# C Dll erstellen



## DarKo87 (26. September 2012)

Hallo,

Ich suche nach eine Deutschen Tutorial eine DLL zu erstellen.
Also ich schreibe eine c.file und die wandel ich dann in eine DLL oder so.

Muss man dabei eigentlich noch etwas beachten?

Gruß


----------



## Jennesta (26. September 2012)

Hi,
schau mal hier bei Tutorials.de http://www.tutorials.de/content/356-dll-erstellen-und-eigene-programme-einsetzen.html.
Ich kann dir nur leider nichts genaues dazu sagen, da ichs noch nicht selbst gemacht habe.

Grüße Jennesta


----------



## DarKo87 (27. September 2012)

Ja das hab ich auch schon gefunden, leider hilft mir das nicht. Ich arbeite mit Eclipse und irgendwie kann er die Dateien nicht compilieren. Ach man, das nervt das es im internet einfach mal nix hilfreiches gibt -.-'


----------



## DarKo87 (27. September 2012)

Irgendwie glaub ich das nicht, das es im Internet kein Vernünftiges Tutorial gibt damit man mit C eine verdammte DLL erstellen kann. Das mit den Code:Blocks funktioniert einfach nicht. Hab es schon zich mal probiert, er will die Datei einfach nicht Komplilieren ... -.-' *NERV*


----------



## deepthroat (27. September 2012)

DarKo87 hat gesagt.:


> Irgendwie glaub ich das nicht, das es im Internet kein Vernünftiges Tutorial gibt damit man mit C eine verdammte DLL erstellen kann. Das mit den Code:Blocks funktioniert einfach nicht.
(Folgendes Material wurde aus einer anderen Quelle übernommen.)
import Mathlib.Analysis.SpecialFunctions.Trigonometric.Bounds
import Summits.QuantumFields.BalabanUV.T4Continuum.Spine.NE4.FadingFromRate

/-!
# Spine/NE4/FadingNeedsRegularity — the bottom rung of the regularity ladder at node U2: with LIPSCHITZ moduli alone (no C^{1,1}, no
# analyticity), NE4 + the uniform bound force NO decay of the history moduli at all

Cell `pub-balaban-gaps` (YM blitz G2), seat `ne4`, generation 5 (unit `pub-balaban-gaps-ne4-g5`); record `HOME/ne/NE4.md` §5 (R35).  Third panel of the
regularity ladder for node U2's third hypothesis (`T4CouplingMatching.FadingMemory`, the decay of the history moduli in the age):
 * C^{0,1} (this file): NE4 + `|β| ≤ 1` + Lipschitz moduli with BOUNDED ROWS (one non-zero entry `π∕γ` per row) — and yet every admissible `Λ`
   has `Λ k 0 ≥ 2∕γ` at EVERY scale: `FadingMemory C θ′ Λ` fails for every `C` and every rate `θ′ < 1` (`not_fadingMemory_roughFamily`);
 * C^{1,1} (`Spine/NE4/FadingFromRate`, `…Sharp`, g3 (R29)): rate `√θ`, exact;
 * analytic in the couplings + complex NE4 (`Spine/NE4/FadingFromRateAnalytic`, `…AnalyticSharp`, g5 (R34)): rate `θ`, exact.
So the regularity input of (R29)∕(R34) is NECESSARY, not merely sufficient, for deriving the decay from NE4: at the Lipschitz level the third
member of node U2's triple IS an independent hypothesis, and the only U2 road that dispenses with it is (E33)'s no-fading road (bounded row sums
⇒ K-uniform STRETCHED-exponential matching under the sign binder, `Beta.EriceRemainderEnclosureHistoryRenewal*`, census (R28)) — whose hypotheses
this witness meets (rows bounded by `π∕γ`).

THE WITNESS: `roughFamily θ γ k (g_0,…,g_k) = θ^k·sin(ρ_k·g_0)`, `ρ_k = (π∕γ)∕θ^k` — amplitude `θ^k` (so NE4 at rate `θ` with `c = 2`, and `|β| ≤ 1`),
frequency `θ^{−k}` (so the Lipschitz constant in `g_0` is `θ^k·ρ_k = π∕γ` at every scale: bounded, never fading).  Compare `FadingFromRateSharp.sharpFamily`
(frequency `θ^{−k∕2}`: C^{1,1} with one constant, moduli `∼ (√θ)^k`).  An artificial inhabitant of the shapes, not a model of (1.22).

HONEST FRAMING: a toy family on the tree's HYPOTHESIS SHAPES; nothing of Bałaban's asserted; NE4 NOT IN PRINT, NOT PROVED; spine PROVED 0∕9
unchanged; NOT the continuum limit on ℝ⁴, NOT infinite volume, NOT a mass gap, NOT Clay.
-/

noncomputable section

namespace Summit.QuantumFields.BalabanUV.T4Continuum.Spine.NE4

open Set Real
open Literature.MathematicalPhysics.QuantumFieldTheory.Balaban1983to89
open Literature.MathematicalPhysics.QuantumFieldTheory.Balaban1983to89.FlowStep
open Literature.MathematicalPhysics.QuantumFieldTheory.Balaban1983to89.T4CouplingMatching

/-! ## §1 The witness: NE4 at rate `θ`, uniform bound, bounded Lipschitz moduli -/

/-- The frequency of the witness at scale `k`: `ρ_k = (π∕γ)∕θ^k`. [folklore] -/
def roughFreq (θ γ : ℝ) (k : ℕ) : ℝ := (π / γ) / θ ^ k

/-- THE WITNESS FAMILY `β_{k+1}(g_0,…,g_k) = θ^k·sin(ρ_k·g_0)`: oldest coupling only, amplitude `θ^k`, frequency `θ^{−k}`. [folklore] -/
def roughFamily (θ γ : ℝ) : HBeta := fun k v => θ ^ k * Real.sin (roughFreq θ γ k * v 0)

/-- `|roughFamily θ γ k v| ≤ θ^k` (`θ ≥ 0`). [folklore] -/
theorem abs_roughFamily_le_pow {θ γ : ℝ} (hθ0 : 0 ≤ θ) (k : ℕ) (v : Fin (k + 1) → ℝ) : |roughFamily θ γ k v| ≤ θ ^ k := by
  unfold roughFamily
  rw [abs_mul, abs_of_nonneg (pow_nonneg hθ0 k)]
  exact mul_le_of_le_one_right (pow_nonneg hθ0 k) (abs_sin_le_one _)

/-- The uniform bound `|roughFamily θ γ k v| ≤ 1` (`0 ≤ θ ≤ 1`). [folklore] -/
theorem abs_roughFamily_le_one {θ γ : ℝ} (hθ0 : 0 ≤ θ) (hθ1 : θ ≤ 1) (k : ℕ) (v : Fin (k + 1) → ℝ) :
    |roughFamily θ γ k v| ≤ 1 :=
  (abs_roughFamily_le_pow hθ0 k v).trans (pow_le_one₀ hθ0 hθ1)

/-- **NE4 AT RATE `θ`**: `ScaleShiftRate 2 θ γ (roughFamily θ γ)` (both terms have amplitude `≤ θ^k`). [folklore] -/
theorem scaleShiftRate_roughFamily {θ γ : ℝ} (hθ0 : 0 ≤ θ) (hθ1 : θ ≤ 1) : ScaleShiftRate 2 θ γ (roughFamily θ γ) := by
  intro k w _
  have h1 := abs_roughFamily_le_pow (γ := γ) hθ0 (k + 1) w
  have h2 := abs_roughFamily_le_pow (γ := γ) hθ0 k (Fin.tail w)
  have hθk : θ ^ (k + 1) ≤ θ ^ k := pow_le_pow_of_le_one hθ0 hθ1 (Nat.le_succ k)
  calc |roughFamily θ γ (k + 1) w - roughFamily θ γ k (Fin.tail w)|
      ≤ |roughFamily θ γ (k + 1) w| + |roughFamily θ γ k (Fin.tail w)| := abs_sub _ _
    _ ≤ θ ^ (k + 1) + θ ^ k := add_le_add h1 h2
    _ ≤ 2 * θ ^ k := by linarith

/-- Amplitude × frequency is CONSTANT: `θ^k·ρ_k = π∕γ` (`θ > 0`). [folklore] -/
theorem pow_mul_roughFreq {θ γ : ℝ} (hθ0 : 0 < θ) (k : ℕ) : θ ^ k * roughFreq θ γ k = π / γ := by
  unfold roughFreq
  field_simp

/-- The BOUNDED, OLDEST-ONLY moduli of the witness: `Λ♭ k i = (π∕γ)·[i = 0]` — one non-zero entry per row, the same at every scale. [folklore] -/
def roughModuli (γ : ℝ) : ℕ → ℕ → ℝ := fun _ i => if i = 0 then π / γ else 0

/-- **LIPSCHITZ MODULI, BOUNDED, NOT FADING**: `HistLipschitz (roughModuli γ) γ (roughFamily θ γ)` (`θ > 0`, `γ > 0`; `sin` is 1-Lipschitz and
`θ^k·ρ_k = π∕γ`). [folklore] -/
theorem histLipschitz_roughFamily {θ γ : ℝ} (hθ0 : 0 < θ) (hγ : 0 < γ) : HistLipschitz (roughModuli γ) γ (roughFamily θ γ) := by
  intro k p q _ _
  have hsum : ∑ i : Fin (k + 1), roughModuli γ k i * |p i - q i| = π / γ * |p 0 - q 0| := by
    rw [Finset.sum_eq_single (0 : Fin (k + 1))]
    · simp [roughModuli]
    · intro j _ hj
      have : (j : ℕ) ≠ 0 := fun h => hj (Fin.ext h)
      simp [roughModuli, this]
    · simp
  rw [hsum]
  unfold roughFamily
  rw [← mul_sub, abs_mul, abs_of_nonneg (pow_nonneg hθ0.le k)]
  calc θ ^ k * |Real.sin (roughFreq θ γ k * p 0) - Real.sin (roughFreq θ γ k * q 0)|
      ≤ θ ^ k * |roughFreq θ γ k * p 0 - roughFreq θ γ k * q 0| :=
        mul_le_mul_of_nonneg_left (Real.abs_sin_sub_sin_le _ _) (pow_nonneg hθ0.le k)
    _ = θ ^ k * roughFreq θ γ k * |p 0 - q 0| := by
        rw [← mul_sub, abs_mul, abs_of_nonneg (by unfold roughFreq; positivity), mul_assoc]
    _ = π / γ * |p 0 - q 0| := by rw [pow_mul_roughFreq hθ0]

/-- The rows of `roughModuli γ` sum to `π∕γ` ((E33)'s bounded-row-sum hypothesis holds). [folklore] -/
theorem sum_roughModuli (γ : ℝ) (k : ℕ) : ∑ i : Fin (k + 1), roughModuli γ k i = π / γ := by
  rw [Finset.sum_eq_single (0 : Fin (k + 1))]
  · simp [roughModuli]
  · intro j _ hj
    have : (j : ℕ) ≠ 0 := fun h => hj (Fin.ext h)
    simp [roughModuli, this]
  · simp

/-! ## §2 Every admissible moduli family is `≥ 2∕γ` in the oldest coupling: no fading at any rate -/

/-- **NO ADMISSIBLE MODULUS DECAYS**: if `HistLipschitz Λ γ (roughFamily θ γ)` (`0 < θ ≤ 1`, `γ > 0`) then `2∕γ ≤ Λ k 0` at EVERY scale `k` —
histories `((γ∕2)θ^k, γ, …, γ)` and `(γθ^k, γ, …, γ)`, values `θ^k·sin(π∕2) = θ^k` and `θ^k·sin π = 0`. [folklore] -/
theorem moduli_lower_roughFamily {θ γ : ℝ} (hθ0 : 0 < θ) (hθ1 : θ ≤ 1) (hγ : 0 < γ) {Λ : ℕ → ℕ → ℝ}
    (hL : HistLipschitz Λ γ (roughFamily θ γ)) (k : ℕ) : 2 / γ ≤ Λ k 0 := by
  set r : ℝ := θ ^ k with hr
  have hr0 : 0 < r := pow_pos hθ0 k
  have hr1 : r ≤ 1 := pow_le_one₀ hθ0.le hθ1
  set p : Fin (k + 1) → ℝ := Function.update (fun _ => γ) 0 (γ / 2 * r) with hp
  set q : Fin (k + 1) → ℝ := Function.update (fun _ => γ) 0 (γ * r) with hq
  have hbox : ∀ x : ℝ, 0 < x → x ≤ γ → Function.update (fun _ : Fin (k + 1) => γ) 0 x ∈ Box γ k := fun x hx0 hxγ => by
    rw [mem_box]; intro j
    by_cases hj : j = 0
    · subst hj; simpa using ⟨hx0, hxγ⟩
    · rw [Function.update_of_ne hj]; exact ⟨hγ, le_rfl⟩
  have hpb : p ∈ Box γ k := hbox _ (by positivity) (by nlinarith)
  have hqb : q ∈ Box γ k := hbox _ (by positivity) (by nlinarith)
  have h := hL k p q hpb hqb
  have hρp : roughFreq θ γ k * p 0 = π / 2 := by
    simp only [hp, Function.update_self, roughFreq, hr]; field_simp
  have hρq : roughFreq θ γ k * q 0 = π := by
    simp only [hq, Function.update_self, roughFreq, hr]; field_simp
  have hval : |roughFamily θ γ k p - roughFamily θ γ k q| = r := by
    simp only [roughFamily, hρp, hρq, Real.sin_pi_div_two, Real.sin_pi, mul_one, mul_zero, sub_zero]
    exact abs_of_nonneg hr0.le
  have hsum : ∑ i : Fin (k + 1), Λ k i * |p i - q i| = Λ k 0 * (γ / 2 * r) := by
    rw [Finset.sum_eq_single (0 : Fin (k + 1))]
    · simp only [hp, hq, Function.update_self, Fin.val_zero]
      rw [show γ / 2 * r - γ * r = -(γ / 2 * r) by ring, abs_neg, abs_of_pos (by positivity)]
    · intro j _ hj
      simp [hp, hq, Function.update_of_ne hj]
    · simp
  rw [hval, hsum] at h
  -- `r ≤ Λ k 0 · (γ/2) · r` with `r > 0`
  have h' : r * (2 / γ) ≤ r * Λ k 0 := by
    calc r * (2 / γ) = (2 / γ) * r := mul_comm _ _
      _ ≤ (2 / γ) * (Λ k 0 * (γ / 2 * r)) := mul_le_mul_of_nonneg_left h (by positivity)
      _ = r * Λ k 0 := by field_simp
  exact le_of_mul_le_mul_left h' hr0

/-- **NO FADING AT ANY RATE `< 1`.**  For `0 < θ ≤ 1`, `γ > 0`, any `Λ` with `HistLipschitz Λ γ (roughFamily θ γ)`, any `C` and any
`θ′ < 1`: `¬ FadingMemory C θ′ Λ` (else `2∕γ ≤ Cθ′^k`, and `θ′^k < (2∕γ)∕C` for some `k`). [folklore] -/
theorem not_fadingMemory_roughFamily {θ γ : ℝ} (hθ0 : 0 < θ) (hθ1 : θ ≤ 1) (hγ : 0 < γ) {Λ : ℕ → ℕ → ℝ}
    (hL : HistLipschitz Λ γ (roughFamily θ γ)) {C θ' : ℝ} (hθ'1 : θ' < 1) : ¬ FadingMemory C θ' Λ := by
  intro hF
  have hlow := moduli_lower_roughFamily hθ0 hθ1 hγ hL
  have hC : 2 / γ ≤ C := by
    have h0 := (hF 0 0 le_rfl).2
    rw [Nat.sub_self, pow_zero, mul_one] at h0
    exact (hlow 0).trans h0
  have hC0 : 0 < C := lt_of_lt_of_le (by positivity) hC
  obtain ⟨n, hn⟩ := exists_pow_lt_of_lt_one (x := 2 / γ / C) (by positivity) hθ'1
  have h1 := hlow n
  have h2 := (hF n 0 (Nat.zero_le n)).2
  rw [Nat.sub_zero] at h2
  have h3 : C * θ' ^ n < 2 / γ := by
    have := mul_lt_mul_of_pos_left hn hC0
    rwa [mul_div_cancel₀ _ hC0.ne'] at this
  linarith

/-! ## §3 Packaging: at the Lipschitz level node U2's third hypothesis is independent of NE4 -/

/-- **REGULARITY IS NECESSARY FOR DERIVING THE DECAY FROM NE4.**  For `0 < θ ≤ 1`, `γ > 0` the family `β := roughFamily θ γ` has NE4 at rate `θ`
(`ScaleShiftRate 2 θ γ β`), the uniform bound `|β| ≤ 1` on the boxes, and Lipschitz history moduli with bounded rows (`HistLipschitz (roughModuli γ) γ β`,
row sums `π∕γ`) — and NO `Λ` with `HistLipschitz Λ γ β` has `FadingMemory C θ′ Λ` for any `C` and any `θ′ < 1`.  Contrast
`histLipschitz_fadingMemory_of_smooth` (C^{1,1} ⇒ rate `√θ`) and `histLipschitz_fadingMemory_of_analytic` (analytic ⇒ rate `θ`). [folklore] -/
theorem fading_needs_regularity {θ γ : ℝ} (hθ0 : 0 < θ) (hθ1 : θ ≤ 1) (hγ : 0 < γ) :
    ScaleShiftRate 2 θ γ (roughFamily θ γ) ∧ (∀ k (v : Fin (k + 1) → ℝ), v ∈ Box γ k → |roughFamily θ γ k v| ≤ 1) ∧
      HistLipschitz (roughModuli γ) γ (roughFamily θ γ) ∧ (∀ k, ∑ i : Fin (k + 1), roughModuli γ k i = π / γ) ∧
      ∀ (Λ : ℕ → ℕ → ℝ) (C θ' : ℝ), HistLipschitz Λ γ (roughFamily θ γ) → θ' < 1 → ¬ FadingMemory C θ' Λ :=
  ⟨scaleShiftRate_roughFamily hθ0.le hθ1, fun k v _ => abs_roughFamily_le_one hθ0.le hθ1 k v, histLipschitz_roughFamily hθ0 hγ,
    sum_roughModuli γ, fun _ _ _ hL hθ'1 => not_fadingMemory_roughFamily hθ0 hθ1 hγ hL hθ'1⟩

end Summit.QuantumFields.BalabanUV.T4Continuum.Spine.NE4

end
Hab es schon zich mal probiert, er will die Datei einfach nicht Komplilieren ... -.-' *NERV*


Vermutlich hast du einfach etwas falsch gemacht. Zeig den Code und die Fehlermeldung.

Code::Blocks generiert übrigens problemlos ein fertiges + lauffähiges DLL Projekt über den Neues Projekt Wizard.

Gruß


----------



## DarKo87 (27. September 2012)

Also ich nutze momentan die Demo aus dem Tutorial.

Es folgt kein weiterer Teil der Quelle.